Горовиц и мой папа - страница 26

стр.

. Чарли изобрел систему, позволявшую гонщику на полном ходу мочиться: резиновая трубка, торчавшая из ширинки, была выведена на трассу. 7 марта 1947 года, накануне своего сорокалетия, Чарли Флэг покончил с собой в гостиной-гараже, наглотавшись выхлопных газов прямо из этого самого искусственного мочеточника, приделанного к недостроенной машине…


Ну вот папа и возвращается к жизни, вот он и опять в кругу живых! К нему вернулся боевой дух — вернулся только благодаря любви близких и музыке. Хоть я и не специалист, но думаю, что в этот период нашей жизни дремавший в моем отце виртуоз приближался и приближался к полному совершенству. Димитрий перестал быть канатоходцем, канатным плясуном, он испытал все, нахлебался по максимуму, и теперь его летающие над клавиатурой пальцы рассказывали о том, что у него на сердце. Никогда его музыка не была так прекрасна, как в эти долгие летние дни в Шату, когда он играл, не сражаясь с призраком, а свободно. И эта внутренняя его свобода создавала у нас ощущение, что ему доступно все, удается все, ощущение ни с чем не сравнимого счастья. Он играл только для нас одних, от этого получалось еще лучше, и у нас не было сомнений в том, что любовь — та, которую ему расточали, и та, которую дарил нам он сам, — именно любовь стала движущей силой папиного возрождения.

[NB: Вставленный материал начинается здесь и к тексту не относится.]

/-!
# `T4Continuum.Spine.NE7c.LiveFactorRestrictedGaussian` — spine estimate NE7c (node U5b), road (δ) THRESHOLD
# RANDOMISATION: the (L1-step) robustness census's class C8 (a threshold-RESTRICTED Gaussian normalisation is bounded
# FROM BELOW, [B16] pp. 357–358 ∕ p. 380) IN KERNEL FORM — shrinking the restriction box by the live factor
# `λ ∈ (0, 1]` costs at most the factor `λ^{dim}` = `exp(−dim·log λ⁻¹)`, i.e. a constant of print's own form
# `exp(−O(1)|Λ|)` (cell `pub-balaban-gaps`, track G2, seat ne8 gen 2; record `HOME/ne/NE7c.md` §7 rows 19 ∕ 29)

HONEST FRAMING.  Finite four-torus programme, rung (B)+1 only — NOT infinite volume, NOT a mass gap, NOT the Clay
problem, NOT summit progress, NOT a proof of NE7c (`T4IndicatorShell.ShellWeightBound`, INSTANCE 0∕1, which waits on
node O).  Nothing of [Bałaban 1983–89] is asserted: the printed sentences are quoted below only to say which READING
this leaf serves; what is PROVED is a [folklore] change-of-variables inequality for additive Haar measure on a
finite-dimensional real vector space (Mathlib `Measure.map_addHaar_smul`).  This file does NOT verify that C1 ∕ C8 are
the census's only lower-bound uses of a live threshold (the completeness of the (L1-step) census over [B14]–[B16] is
NOT PRINTED, GAPS G-ne7cp1-2; the cell's two-reader census is `HOME/ne/NE7c.md` §7).  Spine PROVED 0∕9 — unchanged.

THE PRINTED LOCI (as quoted in the census; T. Bałaban, CMP **122** (1989) 355–392 = [B16]).  p. 356 (1.2) puts the
characteristic function «χ({|B′| < M₀g_k⁻¹δ_k})» into the 𝐑-operation's DENOMINATOR integral, and pp. 357–358
(1.6)–(1.11) bound that restricted Gaussian integral FROM BELOW: «bounded from below by exp(−O(1)|Λ|) = exp(−O(M⁴))»;
p. 380 l. 14–17: the normalisation constants contribute «O(1) log g_j⁻² |Z_j|» per large-field domain.  Under road (δ)
(member (δ-1) of `Literature.…T4ShellMeasure` §8e) a LIVE fluctuation threshold `θ = M₀g_k⁻¹δ_k` becomes `λθ`,
`λ ∈ [λ₀, 1]`, so the restriction box SHRINKS: an upper bound on a restricted integral only improves (class C3), and a
LOWER bound loses at most the Jacobian `λ^{dim}` because a centred Gaussian weight does not decrease along rays towards
the origin — the content of this file.  With `dim = (components per bond)·|Λ|` and `λ ≥ λ₀`, `λ^{dim} ≥
exp(−(k log λ₀⁻¹)|Λ|)`: print's «exp(−O(1)|Λ|)» with `O(1) ↦ O(1) + k log λ₀⁻¹` — census class C8, MILD, absorbed like
print's own constant by that component's `exp(−p₀(g))` (census row 26).

WHAT IS HERE (all PROVED, [folklore]).
* §1 `lintegral_comp_smul_haar` — `∫⁻ G(c·x) dμ = |c^{−dim}| ∫⁻ G dμ` for an additive Haar measure `μ` (adapted from the
  tree's `Literature/Analysis/FluidPDE/PoincareBall.lean`, `lintegral_comp_smul_add`, to a general `μ`).
* §2 `setLIntegral_smul_set_ge` — for `f : E → ℝ≥0∞` NON-INCREASING ALONG RAYS at ratio `t` (`f x ≤ f (t • x)` for all
  `x`, `0 < t`) and a measurable `S`: `t^{dim} · ∫⁻_S f ≤ ∫⁻_{t•S} f`.
* §3 `gaussian_ray_mono` — a weight `exp(−Q)` with `Q(t•x) = t²Q(x)`, `Q ≥ 0`, `0 ≤ t ≤ 1` is non-increasing along
  rays; `setLIntegral_gaussian_smul_set_ge` — §2 for such weights.
* §4 the box reading: the restriction box `{x : ι → ℝ | ∀ i, |x i| < θ}` is measurable (`measurableSet_box`), the
  box at `tθ` is `t •` the box at `θ` (`box_smul`), `dim = #ι` (`Module.finrank_fintype_fun_eq_card`), and the HEADLINE
  `restrictedGaussian_lower_live`: a printed-form lower bound `exp(−C) ≤ ∫⁻_{box θ} exp(−Q)` implies
  `exp(−(C + #ι·log t⁻¹)) ≤ ∫⁻_{box (tθ)} exp(−Q)` for every `0 < t ≤ 1`.
* §5 the TAIL form for PROBABILITY masses (the volume-uniform use, [B14] (3.27) ∕ (3.32)'s `(∫dμ χ_t^{(k)})⁻¹`, where
  the Jacobian form would be extensive): `restrictedMass_union_bound` (`1 ≤ P{∀ b, |X_b| < s} + Σ_b P{s ≤ |X_b|}`),
  `tail_sum_le_of_clause` (n Gaussian tails at the lowered threshold `λθ` are `≤ exp(−target)` once
  `log(2n) + target ≤ λ₀²θ²∕(2v)` — census class C1, the clause asked once at `λ₀`), `restrictedMass_lower_live`.
* §6 (L2b)'s kernel core: `prod_decomposition_of_unity`, `lintegral_decomposition_of_unity` — inserting decompositions
  of unity at any thresholds leaves the total integral unchanged ([B15] p. 193 «equal integrals»).
NOT HERE: which integrals of (1.6)–(1.11) ∕ (3.27) are meant (node O's junction), the value of print's O(1), the
Gaussian tail bound itself (a hypothesis `htail`), class C1 at the large-field factors (the sibling
`…Spine.NE7c.LiveFactorLargeField`).  0 `def`, 0 sorry.
-/

namespace Summit.QuantumFields.BalabanUV.T4Continuum.Spine.NE7c.LiveFactorRestrictedGaussian

open MeasureTheory MeasureTheory.Measure Module Set
open scoped ENNReal Pointwise

noncomputable section

variable {E : Type*} [NormedAddCommGroup E] [NormedSpace ℝ E] [MeasurableSpace E] [BorelSpace E]
  [FiniteDimensional ℝ E] (μ : Measure E) [IsAddHaarMeasure μ]

/-! ## §1. Homotheties and additive Haar measure -/

/-- `∫⁻ G(c·x) dμ(x) = |c^{−dim E}| · ∫⁻ G dμ` for `c ≠ 0` and an additive Haar measure `μ` on a finite-dimensional real
normed space (Mathlib `Measure.map_addHaar_smul` + `lintegral_map_equiv`).
-- adapted from Literature/Analysis/FluidPDE/PoincareBall.lean (`lintegral_comp_smul_add`, `volume` version)
[folklore] -/
theorem lintegral_comp_smul_haar (G : E → ℝ≥0∞) {c : ℝ} (hc : c ≠ 0) :
    ∫⁻ x, G (c • x) ∂μ = ENNReal.ofReal |(c ^ finrank ℝ E)⁻¹| * ∫⁻ y, G y ∂μ := by
  calc ∫⁻ x, G (c • x) ∂μ = ∫⁻ y, G y ∂(Measure.map (fun x : E => c • x) μ) :=
        (lintegral_map_equiv G
          (Homeomorph.smul (isUnit_iff_ne_zero.2 hc).unit).toMeasurableEquiv).symm
    _ = ENNReal.ofReal |(c ^ finrank ℝ E)⁻¹| * ∫⁻ y, G y ∂μ := by
        rw [Measure.map_addHaar_smul μ hc, lintegral_smul_measure, smul_eq_mul]

/-! ## §2. Shrinking the domain of a ray-monotone weight costs at most the Jacobian -/

/-- **Shrinking lemma.**  If `f : E → ℝ≥0∞` does not decrease along rays towards the origin at ratio `t > 0`
(`f x ≤ f (t • x)` for every `x`; for `t ≤ 1` this says `f` is radially non-increasing at that ratio) and `S` is
measurable, then `t^{dim E} · ∫⁻_S f dμ ≤ ∫⁻_{t • S} f dμ`: substituting `x = t·y` in the right-hand side produces the
Jacobian `t^{dim}` and the integrand `f(t·y) ≥ f(y)` on `S`. [folklore] -/
theorem setLIntegral_smul_set_ge {f : E → ℝ≥0∞} {t : ℝ} (ht : 0 < t) (hmono : ∀ x, f x ≤ f (t • x)) {S : Set E}
    (hS : MeasurableSet S) :
    ENNReal.ofReal (t ^ finrank ℝ E) * ∫⁻ x in S, f x ∂μ ≤ ∫⁻ x in t • S, f x ∂μ := by
  have ht0 : t ≠ 0 := ht.ne'
  have htS : MeasurableSet (t • S) := hS.const_smul_of_ne_zero ht0
  rw [← lintegral_indicator hS, ← lintegral_indicator htS]
  -- pointwise on the substituted integrand: `1_S(y) f(y) ≤ 1_{tS}(t y) f(t y)`
  have hpt : ∀ y, S.indicator f y ≤ (t • S).indicator f (t • y) := by
    intro y
    by_cases hy : y ∈ S
    · rw [indicator_of_mem hy, indicator_of_mem ((smul_mem_smul_set_iff₀ ht0 S y).2 hy)]
      exact hmono y
    · rw [indicator_of_notMem hy]
      exact zero_le
  have hsub : ∫⁻ y, (t • S).indicator f (t • y) ∂μ =
      ENNReal.ofReal |(t ^ finrank ℝ E)⁻¹| * ∫⁻ x, (t • S).indicator f x ∂μ :=
    lintegral_comp_smul_haar μ ((t • S).indicator f) ht0
  have htn : 0 < t ^ finrank ℝ E := pow_pos ht _
  have hone : ENNReal.ofReal (t ^ finrank ℝ E) * ENNReal.ofReal |(t ^ finrank ℝ E)⁻¹| = 1 := by
    rw [abs_of_pos (inv_pos.2 htn), ← ENNReal.ofReal_mul htn.le, mul_inv_cancel₀ htn.ne', ENNReal.ofReal_one]
  calc ENNReal.ofReal (t ^ finrank ℝ E) * ∫⁻ y, S.indicator f y ∂μ
      ≤ ENNReal.ofReal (t ^ finrank ℝ E) * ∫⁻ y, (t • S).indicator f (t • y) ∂μ := by
        gcongr with y
        exact hpt y
    _ = (ENNReal.ofReal (t ^ finrank ℝ E) * ENNReal.ofReal |(t ^ finrank ℝ E)⁻¹|) *
          ∫⁻ x, (t • S).indicator f x ∂μ := by rw [hsub, mul_assoc]
    _ = ∫⁻ x, (t • S).indicator f x ∂μ := by rw [hone, one_mul]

Пришел страшный 1948 год. Теперь два-три раза в неделю мама ездила в больницу Кошен[29], где потребовалось наблюдаться. Папа нашел какую-то ерундовую работенку на фабрике по изготовлению клея, близ Шарантона. Я продолжал свои взлеты и падения в учебе, перейдя в лицей Жансон-де-Сейи, куда меня приняли благодаря вмешательству одного расположенного ко мне педагога. Работа, переезды, лечение… единственным, что нас объединяло, была музыка.

Когда, поздно вечером, преодолев усталость, папа баловал нас сонатой Прокофьева или адажио Шопена, все заботы и тревоги уходили, мы словно бы стряхивали с себя пыль прожитого дня, и наступало неизъяснимое блаженство. Пока длилась пьеса, мы, все трое, были вместе и были счастливы. Я исподтишка поглядывал на маму, и мне чудилось, будто музыка возвращает ей прежнюю свежесть, и лицо ее потихоньку оживает, заставляя отступать страшную маску, в которую это прекрасное лицо превратила болезнь. Я был уверен, что, едва грянет тишина, мама опять погрузится в бездну страданий, снова станет тем изможденным существом с кругами чернее ночи у глаз, которое с каждым днем уходило от нас все дальше, а мы не могли удержать, и всей душой молил отца не останавливаться… «Играй, прошу тебя, умоляю тебя, играй! Не надо пауз!» И папа играл, играл, играл, бросая все силы на борьбу с неумолимым врагом, вцепившимся когтями в его любимую, пытаясь остановить ход времени, — он, который когда-то считал делом чести завести часы с боем и поставить стрелки точнее просто невозможно.


Февраль 49-го, студеный февраль 49-го… Доктор, который пользует маму в больнице Кошен, посоветовал ей отправиться в санаторий, не скрывая, впрочем, от отца, что питает мало надежды на результат. Чтобы не похоронить вообще всякую надежду, эскулап добавил: «Можно быть пессимистом, но продолжать верить!»

Папа разозлился на это донельзя: высокомерное светило из светил, как ему казалось, почти хвастается неверием в то, что делает. Заведенный до предела, он попытался прибегнуть к «параллельной науке» — обратиться к так называемым ученым, которые за счет умирающих вели жесточайшую конкуренцию, размахивая едва ли не каждый день новой революционной терапией, рекламируя то одну, то другую новую панацею. Но тут возникла проблема: эти шарлатаны требовали слишком высокой платы за свои услуги, а у нас денег и без того не хватало, так что платить им было просто нечем. Я пробовал урезонить папу, намекая — прозрачно, но так, чтобы не огорчить его еще больше, — на тщетность подобных усилий.

В итоге — и после изрядной нервотрепки — он решил последовать совету консультанта из Кошен.

Мы поедем в Швейцарию — как раз туда, где много лет назад папа провел незабываемые каникулы со стариной Горовицем. Бабушка уже давно освободила дедушкино шале, снова отправившись в Ментону — тосковать в оцепеневших садах виллы «Серена», поливать помоями отпускников, современных варваров, потеснивших тех, кто жил тут постоянно. В общем, территория в Веве на то время оказалась свободна.